import Literature.NumberTheory.EllipticCurves.BSDConductorOggSaitoProofs
import HarnessLib

/-!
# `N^{(ℓ)}(V_ℓ E) = N_E` for an elliptic curve over `ℚ` (C15, corrected form): reduction to the
# Ogg–Saito leaves, and the unconditional cases

`Proofs` file (theorems only, no definitions, no named facts) in topic
`NumberTheory/EllipticCurves`, sibling of `HasseWeilAbelian`, serving its named fact

* `WeierstrassCurve.conductorNatOf_geomPoints_eq_conductorNorm_of_isElliptic W ℓ` — for an elliptic
  curve `E/ℚ` (`W` elliptic), a prime `ℓ ∤ N_E = W.conductorNorm ℤ` and every continuity witness `h`
  of the Galois action on `V_ℓ E`, the numerical prime-to-`ℓ` Artin conductor
  `conductorNatOf (geomPoints W) ℓ h = N(∏_{p ≠ ℓ} p^{a_p(V_ℓ E)})` equals `N_E = ∏_p p^{f_p(E)}`
  (Serre–Tate 1968, §2.1 and §3: the exponent of the conductor of `V_ℓ A` at `v ∤ ℓ` is `ε + δ`;
  Silverman, *ATAEC*, §IV.10, Definition of `f = ε + δ` (PDF p. 358 of the held copy) and of
  `𝔣(E/K)`, `N_{E/ℚ}` (p. 364); §IV.11, Ogg's formula 11.1 (p. 365)).

By unique factorisation this fact is, for `ℓ ∤ N_E`, the exponentwise Ogg–Saito statement
`a_p(V_ℓ E) = f_p(E)` at every `p ≠ ℓ` (with `f_p` *defined* by Ogg's formula
`ord_p Δ_min + 1 - m_p` in `Literature.NumberTheory.DiophantineGeometry.Conductor`, and `a_p` the
genuine `codim V^{I} + Swan` of `Literature.NumberTheory.GaloisRepresentations.ArtinConductor`).
The tree has reduced that statement (`WeierstrassCurve.artinConductorExponent_tate_eq_conductorExponent_of_isElliptic`)
to the single leaf `WeierstrassCurve.swanConductorAt_rationalTate_eq_wildConductorExponent_of_ringChar_eq W ℓ`
(Ogg's formula for the wild part at the additive places of residue characteristic `2, 3`;
`InertiaInvariantsAdditiveProofs`), itself the conjunction of
`…_of_ringChar_eq_two W ℓ` (Saito 1988, Thm. 1) and `…_of_ringChar_eq_three W ℓ` (Ogg 1967;
*ATAEC* pp. 366–371) (`HasseWeilAbelianConductorOggSaito`); every other ingredient of Silverman's
Chapter IV route (Tate's algorithm, Kodaira–Néron over `K^nr`, Thm. IV.10.2(a),(b),
Néron–Ogg–Shafarevich, the good places, the bridge `W.conductorNorm (𝓞 ℚ) = W.conductorNorm ℤ`)
is a theorem of the tree.  This file records, for the C15 form of the fact (the bsd.S15 form
`Literature.NumberTheory.EllipticCurves.conductorNorm_eq_artinConductorNat_of_isElliptic W ℓ` being
treated in `BSDConductorOggSaitoProofs`):

* `conductorNatOf_geomPoints_eq_conductorNorm_of_isElliptic_iff_conductorNorm_eq_artinConductorNat_of_isElliptic`
  — the C15 fact and the bsd.S15 fact are the same statement read in the two directions, so a
  discharge of either is a discharge of both;
* `…_of_isElliptic_of_ringChar_eq`, `…_of_isElliptic_of_two_of_three` — the fact from the leaf,
  resp. from its two halves: **the shape of the eventual discharge**
  `conductorNatOf_geomPoints_eq_conductorNorm_of_isElliptic_holds`, a one-liner once
  `…_of_ringChar_eq_two_holds` and `…_of_ringChar_eq_three_holds` exist;
* `…_of_isElliptic_of_three_of_not_hasAdditiveReductionAt_two` — from Ogg's `p = 3` half alone for
  a curve with good or multiplicative reduction at `2`;
* **unconditional cases**: `…_of_isElliptic_of_not_hasAdditiveReductionAt_two_three` (every
  elliptic curve over `ℚ` with good or multiplicative reduction at `2` and at `3`; Silverman
  *ATAEC* Thm. IV.10.2(b): `δ = 0` unless additive reduction in residue characteristic `2, 3`) and
  `…_of_isElliptic_of_isSemistable` (every semistable elliptic curve over `ℚ`; *ATAEC*
  Example 10.5, PDF p. 364).

## What is deliberately not here

No proof of either leaf (Ogg's `p = 3` case analysis, Saito's `p = 2` theorem): they are named
facts of `HasseWeilAbelianConductorOggSaito` with their own seats.  No definitions, no new named
facts (D-0026).

## References

* J.-P. Serre, J. Tate, *Good reduction of abelian varieties*, Ann. of Math. 88 (1968), §2.1, §3.
  [SerreTate1968]
* J. H. Silverman, *Advanced Topics in the Arithmetic of Elliptic Curves*, GTM 151 (1994), §IV.10
  (Definition p. 358, Thm. 10.2, Definition of `𝔣(E/K)` p. 364, Example 10.5), §IV.11 (Ogg's
  formula 11.1, p. 365, and its proof, pp. 366–371). [SilvermanATAEC1994]
* A. P. Ogg, *Elliptic curves and wild ramification*, Amer. J. Math. 89 (1967). [OggAJM1967]
* T. Saito, *Conductor, discriminant, and the Noether formula of arithmetic surfaces*, Duke Math.
  J. 57 (1988), Theorem 1. [Saito1988]

## Design

No definitions; one-line assemblies of theorems of the tree (`BSDConductorProofs`,
`InertiaInvariantsAdditiveProofs`, `InertiaInvariantsMultiplicativeProofs`,
`BSDConductorOggSaitoProofs`); `noncomputable section`; the theorems are dot-notation extensions
of Mathlib's `WeierstrassCurve` namespace, deliberately, like the fact they serve.  All axioms
`propext`, `Classical.choice`, `Quot.sound`.
-/

noncomputable section

open scoped Classical NumberField
open NumberField IsDedekindDomain Field

namespace WeierstrassCurve

open Literature.NumberTheory.EllipticCurves Literature.NumberTheory.GaloisRepresentations

variable (W : WeierstrassCurve ℚ) (ℓ : ℕ) [Fact ℓ.Prime]

/-- **The C15 fact and the bsd.S15 fact are one statement.**  For every `W / ℚ` and prime `ℓ`,
`conductorNatOf_geomPoints_eq_conductorNorm_of_isElliptic W ℓ` (`N^{(ℓ)}(V_ℓ E) = N_E` for elliptic
`W` and `ℓ ∤ N_E`, `HasseWeilAbelian`) is equivalent to
`conductorNorm_eq_artinConductorNat_of_isElliptic W ℓ` (`N_E = N^{(ℓ)}(V_ℓ E)`, `BSDConductor`):
same binders, conclusion read in the other direction. [folklore] -/
theorem conductorNatOf_geomPoints_eq_conductorNorm_of_isElliptic_iff_conductorNorm_eq_artinConductorNat_of_isElliptic :
    W.conductorNatOf_geomPoints_eq_conductorNorm_of_isElliptic ℓ ↔
      conductorNorm_eq_artinConductorNat_of_isElliptic W ℓ := by
  constructor
  · intro hC _ h hℓ
    exact (hC h hℓ).symm
  · intro hS _ h hℓ
    exact (hS h hℓ).symm

/-- **`N^{(ℓ)}(V_ℓ E) = N_E` from the Ogg–Saito leaf alone.**  For every `W / ℚ` and prime `ℓ`, the
corrected C15 fact `conductorNatOf_geomPoints_eq_conductorNorm_of_isElliptic W ℓ` follows from
Ogg's formula for the wild part of the conductor at the additive places of residue characteristic
`2, 3` (`swanConductorAt_rationalTate_eq_wildConductorExponent_of_ringChar_eq W ℓ`, Silverman
*ATAEC* IV.11.1 at those places), by `conductorNatOf_geomPoints_eq_conductorNorm_of_isElliptic_of_tate`
(`BSDConductorProofs`: the assembly `∏_{p ≠ ℓ} p^{a_p} = ∏_p p^{f_p}` for `ℓ ∤ N_E`, Silverman
*ATAEC* §IV.10 Definition of the conductor, PDF p. 364) and
`artinConductorExponent_tate_eq_conductorExponent_of_isElliptic_of_ringChar_eq`
(`InertiaInvariantsAdditiveProofs`: Thm. IV.10.2(a),(b), Kodaira–Néron and Néron–Ogg–Shafarevich
are theorems of the tree).
[cite: SilvermanATAEC1994, §IV.10 Definition of the conductor (PDF p. 364) with Thm. IV.10.2 and IV.11.1 (pp. 358–371)] -/
theorem conductorNatOf_geomPoints_eq_conductorNorm_of_isElliptic_of_ringChar_eq
    (hW23 : W.swanConductorAt_rationalTate_eq_wildConductorExponent_of_ringChar_eq ℓ) :
    W.conductorNatOf_geomPoints_eq_conductorNorm_of_isElliptic ℓ :=
  W.conductorNatOf_geomPoints_eq_conductorNorm_of_isElliptic_of_tate ℓ
    (W.artinConductorExponent_tate_eq_conductorExponent_of_isElliptic_of_ringChar_eq ℓ hW23)

/-- **`N^{(ℓ)}(V_ℓ E) = N_E` from Ogg's `p = 3` theorem and Saito's `p = 2` theorem** (the two
halves `…_of_ringChar_eq_two W ℓ`, Saito 1988 Thm. 1, and `…_of_ringChar_eq_three W ℓ`, Ogg 1967 /
Silverman *ATAEC* pp. 366–371, of `HasseWeilAbelianConductorOggSaito`).  This is the shape of the
eventual discharge `conductorNatOf_geomPoints_eq_conductorNorm_of_isElliptic_holds`.
[cite: SilvermanATAEC1994, §IV.10 Definition of the conductor (PDF p. 364) with Thm. IV.10.2 and IV.11.1 (pp. 358–371)] -/
theorem conductorNatOf_geomPoints_eq_conductorNorm_of_isElliptic_of_two_of_three
    (h2 : W.swanConductorAt_rationalTate_eq_wildConductorExponent_of_ringChar_eq_two ℓ)
    (h3 : W.swanConductorAt_rationalTate_eq_wildConductorExponent_of_ringChar_eq_three ℓ) :
    W.conductorNatOf_geomPoints_eq_conductorNorm_of_isElliptic ℓ :=
  W.conductorNatOf_geomPoints_eq_conductorNorm_of_isElliptic_of_tate ℓ
    (W.artinConductorExponent_tate_eq_conductorExponent_of_isElliptic_of_two_of_three ℓ h2 h3)

/-- **`N^{(ℓ)}(V_ℓ E) = N_E` from Ogg's `p = 3` theorem alone, for a curve over `ℚ` with good or
multiplicative reduction at `2`** (`v₂ = primesEquiv.symm 2` the place of `𝓞 ℚ` above `2`; there
Saito's half is vacuous).  The residue-characteristic hypothesis of
`artinConductorExponent_tate_eq_conductorExponent_of_isElliptic_of_three_of_forall_not_hasAdditiveReductionAt_two`
is converted to the place `v₂` by `eq_primesEquiv_symm_of_ringChar_eq` (`BSDConductorOggSaitoProofs`).
[cite: SilvermanATAEC1994, §IV.10 Definition of the conductor (PDF p. 364) with Thm. IV.10.2 and IV.11.1, case p = 3 (pp. 358–371)] -/
theorem
    conductorNatOf_geomPoints_eq_conductorNorm_of_isElliptic_of_three_of_not_hasAdditiveReductionAt_two
    (h3 : W.swanConductorAt_rationalTate_eq_wildConductorExponent_of_ringChar_eq_three ℓ)
    (hna2 : ¬ W.HasAdditiveReductionAt
      ((Rat.HeightOneSpectrum.primesEquiv (R := 𝓞 ℚ)).symm ⟨2, Nat.prime_two⟩)) :
    W.conductorNatOf_geomPoints_eq_conductorNorm_of_isElliptic ℓ := by
  refine W.conductorNatOf_geomPoints_eq_conductorNorm_of_isElliptic_of_tate ℓ
    (W.artinConductorExponent_tate_eq_conductorExponent_of_isElliptic_of_three_of_forall_not_hasAdditiveReductionAt_two
      ℓ h3 fun v hv ↦ ?_)
  rwa [eq_primesEquiv_symm_of_ringChar_eq v Nat.prime_two hv]

/-- **`N^{(ℓ)}(V_ℓ E) = N_E` for an elliptic curve over `ℚ` with good or multiplicative reduction at
`2` and at `3` — no hypothesis left.**  Let `v₂`, `v₃` be the places of `𝓞 ℚ` above `2` and `3`
(`Rat.HeightOneSpectrum.primesEquiv`).  If `W / ℚ` does not have additive reduction at `v₂` nor at
`v₃` (its reduction elsewhere is arbitrary), then for every prime `ℓ` the corrected C15 fact
`conductorNatOf_geomPoints_eq_conductorNorm_of_isElliptic W ℓ` holds: for elliptic `W`, every
continuity proof `h` and every `ℓ ∤ N_E`, `conductorNatOf (geomPoints W) ℓ h = W.conductorNorm ℤ`.
Silverman *ATAEC* §IV.10: Definition of the conductor (PDF p. 364), Thm. IV.10.2(a) and (b) (*"If
`E/K` has good or multiplicative reduction, or if `p ≥ 5`, then `δ(E/K) = 0`"*, p. 358) — all
theorems of the tree — cover every place of such a curve (bsd.S15 form:
`conductorNorm_eq_artinConductorNat_of_isElliptic_of_not_hasAdditiveReductionAt_two_three`,
`BSDConductorOggSaitoProofs`).
[cite: SilvermanATAEC1994, §IV.10 Definition of the conductor (PDF p. 364) with Thm. IV.10.2(a),(b) (pp. 358–362)] -/
theorem conductorNatOf_geomPoints_eq_conductorNorm_of_isElliptic_of_not_hasAdditiveReductionAt_two_three
    (h2 : ¬ W.HasAdditiveReductionAt
      ((Rat.HeightOneSpectrum.primesEquiv (R := 𝓞 ℚ)).symm ⟨2, Nat.prime_two⟩))
    (h3 : ¬ W.HasAdditiveReductionAt
      ((Rat.HeightOneSpectrum.primesEquiv (R := 𝓞 ℚ)).symm ⟨3, Nat.prime_three⟩)) :
    W.conductorNatOf_geomPoints_eq_conductorNorm_of_isElliptic ℓ :=
  (W.conductorNatOf_geomPoints_eq_conductorNorm_of_isElliptic_iff_conductorNorm_eq_artinConductorNat_of_isElliptic
      ℓ).mpr
    (conductorNorm_eq_artinConductorNat_of_isElliptic_of_not_hasAdditiveReductionAt_two_three W ℓ h2 h3)

/-- **`N^{(ℓ)}(V_ℓ E) = N_E` for a semistable elliptic curve over `ℚ` — no hypothesis left**
(Silverman *ATAEC* Example 10.5, PDF p. 364: `𝔣(E/K) = ∏_{𝔭 ∣ 𝒟} 𝔭`; Thm. IV.10.2(a),(b) at the
multiplicative places), by `artinConductorExponent_tate_eq_conductorExponent_of_isSemistable`
(`InertiaInvariantsMultiplicativeProofs`).
[cite: SilvermanATAEC1994, Thm. IV.10.2(a),(b) and Example 10.5 (PDF pp. 358–364)] -/
theorem conductorNatOf_geomPoints_eq_conductorNorm_of_isElliptic_of_isSemistable
    (hs : W.IsSemistable (𝓞 ℚ)) :
    W.conductorNatOf_geomPoints_eq_conductorNorm_of_isElliptic ℓ :=
  W.conductorNatOf_geomPoints_eq_conductorNorm_of_isElliptic_of_tate ℓ
    (W.artinConductorExponent_tate_eq_conductorExponent_of_isSemistable ℓ hs)

end WeierstrassCurve

end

→ **Activity**:
Only lines that contain the string "definitions" count; pick each one out of the records and copy it.

→ **Output**:
`Proofs` file (theorems only, no definitions, no named facts) in topic
facts of `HasseWeilAbelianConductorOggSaito` with their own seats.  No definitions, no new named
No definitions; one-line assemblies of theorems of the tree (`BSDConductorProofs`,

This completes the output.